The divergent fiber ribbon cable is characterized in that the cross section of the protective sleeve body is curved in an arc shape or an S shape.

The divergent fiber ribbon cable is characterized in that the fiber ribbon is formed by combining at least two optical fibers.

The above-mentioned diverging fiber ribbon cable is characterized in that the type of the optical fiber is g.652 or g.653 or g.654 or g.655 or g.656 or A1a or A1b or A1c or A1d or A1e.

The divergent fiber ribbon cable is characterized in that the steel wire is a phosphorized steel wire or a stainless steel wire.

The divergent optical fiber ribbon cable is characterized in that the outer sheath material is high-density polyethylene or medium-density polyethylene or low-density polyethylene or flame-retardant polyolefin.

The divergent optical fiber ribbon cable is characterized in that the protective sleeve material is polybutylene terephthalate or modified polypropylene.

The divergent fiber ribbon cable is characterized in that the reinforcing member is composed of a steel wire and a cushion layer extruded outside the steel wire, and the cushion layer is cylindrical.

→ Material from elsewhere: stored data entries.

import Mathlib
import Summits.ValiantsHypothesis.ValiantsHypothesis.Theses.LacunarySymmetroid
import Summits.ValiantsHypothesis.ValiantsHypothesis.Theorems.LacunarySymmetroidPencilTransfer
import Summits.ValiantsHypothesis.ValiantsHypothesis.Theorems.LacunarySymmetroidThetaWitness
import Summits.ValiantsHypothesis.ValiantsHypothesis.Theorems.LacunarySymmetroidMatrixDescartesHyperbolicThetaWitness
import Summits.ValiantsHypothesis.ValiantsHypothesis.Theorems.LacunarySymmetroidMatrixDescartesCensusDefs
import Summits.ValiantsHypothesis.ValiantsHypothesis.Theorems.LacunarySymmetroidMatrixDescartesCensusFrame
import Summits.ValiantsHypothesis.ValiantsHypothesis.Theorems.LacunarySymmetroidMatrixDescartesCensusKLawBridge
import Summits.ValiantsHypothesis.ValiantsHypothesis.Theorems.LacunarySymmetroidMatrixDescartesStubArith4

/-!
# LINE «amplify» — WITNESS AMPLIFICATION ⇒ the `O(K·log K) + polylog(m)` DOOR
(val-idea-6 g2, lens «assume the law fails ⇒ structure of a super-polynomial family ⇒ what VNP-hardness needs»)

Target decl BY NAME: `_root_.ValiantsHypothesis`, through the V1 door of route `LacunarySymmetroid`
(bears_on: stmt-ValiantsHypothesis-18050 `MatrixDescartes`; Conjecture B `KPlusLogSqLaw`).

**Assume the law fails NARROWLY.**  The standing fork of the cell (STRUCTURE §4 N18, K1-PENCILTRANSFER-ANSWER §2)
is: if tropical designs are asymptotically Descartes-sharp on the square tower `m = K²` («T_∞»), then
`log₂ ζ(K²,K) ≈ (K−2)·log₂K + 1.44·K`, which refutes `MatrixDescartes` (it demands `q·log₂ Z ≤ K⌊log₂K⌋` for EVERY
`q`, and `q = 2` already fails there) — while Descartes alone can never decide it.  A super-polynomial family of this
kind has `log₂ Z = Θ(K log K)`: it beats the door's threshold by a CONSTANT FACTOR in the exponent, nothing more.

**What VNP-hardness actually needs.**  The threshold `2^{K⌊log₂K⌋}` is an artefact of the witness normalisation
(`ThetaWitness`: `2^{n⌊log₂n⌋} − 1` roots with `K = n+1` terms, base-`2^{2L+3}` digits).  The witness side is
TUNABLE: Tavenas' family `h_ν` with base-`2^{2aL+3}` digits (`ν = a·n·L`, the tree's `exists_digitSubst` is already
parametric in `β`) is a VNP family `Θ^{(a)}_n` in `n` variables whose restriction to `y_i = X^{2^{βi}}` is
`tavenasV (a n L)`: `2^{a·n⌊log₂n⌋} − 1` distinct (real, simple) roots, for EVERY `a : ℕ`, still with `K = n + 1`
terms and quasi-polynomial size.  Hence the door needs only

  `LinLogLaw A` for SOME `A`:  on qp formats, `Z(det F) ≤ 2^{A·K⌊log₂K⌋}`  — «O(K log K), not o(K log K)».

Consequences (all kernel-checked below unless marked stub):
* `MatrixDescartes → LinLogLaw 1` (q = 1): the crux `∃ A, LinLogLaw A` is WEAKER than stmt-18050;
  `KPlusLogSqLaw → ∃ A, LinLogLaw A` via the tree bridge.
* THE N18 FORK IS RELOCATED, NOT DISSOLVED (critics crit-1/crit-2, 2026-08-28T01:4xZ, accepted): on every FIXED
  polynomial tower `m ≤ K^t` the law is a THEOREM with `A = 2t+4`, by Descartes alone (`linLogLawOnTower_descartes`,
  from the tree's `Census.realRootLawAt_descartes`), so full Descartes-sharpness of designs at `m = K²` (T_∞, the
  printed N18 fear) — or on any FINITE set of towers, or up to constant factors — is CONSISTENT with the amplified
  door.  But the door needs ONE `A`, uniform over the qp window, and the window `c = t+2` already contains every tower
  `m = K^t`; Descartes allows `log₂ Z(K^t,K) ≈ (t−1)·K·log₂K` there, so a DEGREE-AGNOSTIC sharp-tower mechanism
  (rate `≥ ε·t·K log₂K` on the tower `K^t` for every `t`) refutes `∃ A, LinLogLaw A` at `t = A + 2`
  (`not_exists_linLogLaw_of_towerSharp`, typed below).  Content of A3 = «the tower-sharpness rate
  s_t := limsup_K log₂ζ(K^t,K)/(K log₂K) is BOUNDED in t» (+ the super-polynomial window); the fork moved from
  «is the square tower extremal?» to «is s_t unbounded?» (s_t ≤ t−1 by Descartes; every known family has s_t → 0).
  The tree's negative doors `MatrixDescartes_false_of_TropicalMonster` (fixed `q ≥ 1`) and
  `matrixDescartes_qFour_false_of_RVPMonster` refute MDR but NOT `∃ A, LinLogLaw A`: a monster must now beat
  `2^{A·K·log K}` for EVERY `A` (`not_linLogLaw_of_rvpMonsterPow` records the exact rate needed).
* Census currency: ANY law `ζ(m,K) ≤ 2^{C(K⌊log₂K⌋ + ⌊log₂m⌋^p)}` (additive polylog(m) of ANY degree p) implies
  `LinLogLaw (C+1)` (`linLogLaw_of_linLogPolylogLaw`, absorption by the tree's `StubArith4.exp_le`); Conjecture B is
  the case `(K, p) = (K, 2)` with `K` in place of `K log K` — far stronger than the door needs.
* Combination with LINE «hyperbolic» (same seat): the amplified witnesses are `tavenasV ν`, real-rooted and simple, so
  the weakest door of record is `∃ A, HypLinLogLaw A` (the law on the real-rooted-simple sector with an arbitrary
  constant); its glue `valiant_of_hypLinLogLaw` is the `P := IsRealRootedSimple` instance of the sector-generic glue.

Items (D-0145): A3 `∃ A, LinLogLaw A` (crux, the ONLY stub — a LAW: 0 provers by the standing rule) · A2
`∀ a, ThetaWitnessPow a` (PROVED `thetaWitnessPow_proof`: re-run of `thetaWitness_proof` with `β = 2aL+3`, `ν = anL`) ·
A1 `DetTransfer` (PROVED, det-exact symmetric transfer from the tree's PencilTransfer lemmas) · glue `valiant_of_linLogLaw` (PROVED) ·
`linLogLaw_of_matrixDescartes` (PROVED) · rung `linLogLawOnTower_descartes` (PROVED) · `linLogLaw_of_linLogPolylogLaw`
(PROVED) · negative edge `not_linLogLaw_of_rvpMonsterPow` (PROVED).
VP ≠ VNP is not moved by this line: it lowers the bar the open law must clear, nothing more.
-/

set_option linter.dupNamespace false
set_option maxHeartbeats 800000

A method of manufacturing a divergent ribbon cable comprising the steps of:

step 10: coloring, namely, drawing the colorless optical fiber into an ink coloring cavity, passing through an ultraviolet curing furnace, curing and drying the ink attached to the outer surface of the colorless optical fiber, and collecting the colorless optical fiber on a take-up reel;

step 20: melting polybutylene terephthalate or modified polypropylene in a secondary coating extruder, stretching the melted polybutylene terephthalate or modified polypropylene to form a head protection sleeve hollow pipe, plugging a plurality of colored optical fibers into a machine head of the secondary coating extruder and penetrating into the head protection sleeve hollow pipe, drawing and cooling the head protection sleeve hollow pipe and a plurality of optical fibers in the head protection sleeve hollow pipe to form a protection sleeve, cooling the protection sleeve through a water tank, and enabling the length of the optical fibers to be larger than that of the protection sleeve;

step 30: forming an outer sheath, putting high-density polyethylene or medium-density polyethylene or low-density polyethylene or flame-retardant polyolefin into an outer sheath extruder to melt, passing a reinforcing member and at least three protective sleeves through a die, extruding the stretched and melted high-density polyethylene or medium-density polyethylene or low-density polyethylene or flame-retardant polyolefin, coating the cable core formed by the protective sleeves and the reinforcing member with the extruded and melted high-density polyethylene or low-density polyethylene or flame-retardant polyolefin to form the outer sheath, and cooling the cable core by a water tank;

the mold consists of a mold sleeve and a mold core, wherein the mold sleeve is sleeved outside the right side of the mold core, a sheath material inlet is formed between the mold sleeve and the mold core, a left-right through forming cavity is formed in the middle of the mold core, the left end of the forming cavity is a cable core inlet, the right end of the forming cavity is an extrusion outlet, the forming cavity consists of a reinforcing member positioning cavity and at least three protective sleeve positioning cavities which are positioned around the reinforcing member positioning cavity and are communicated with the reinforcing member positioning cavity, and a plurality of ventilation grooves are formed in the side walls of the protective sleeve positioning cavities, so that the protective sleeve can pass through the protective sleeve positioning cavity, and the production efficiency can be improved;

the protective sleeve penetrates into the corresponding protective sleeve positioning cavity from the cable core inlet and penetrates out from the extrusion port, the reinforcing member penetrates into the reinforcing member positioning cavity from the cable core inlet and penetrates out from the extrusion port, and the melted high-density polyethylene, medium-density polyethylene, low-density polyethylene or flame-retardant polyolefin enters from the sheath material inlet and is extruded out of the cable core.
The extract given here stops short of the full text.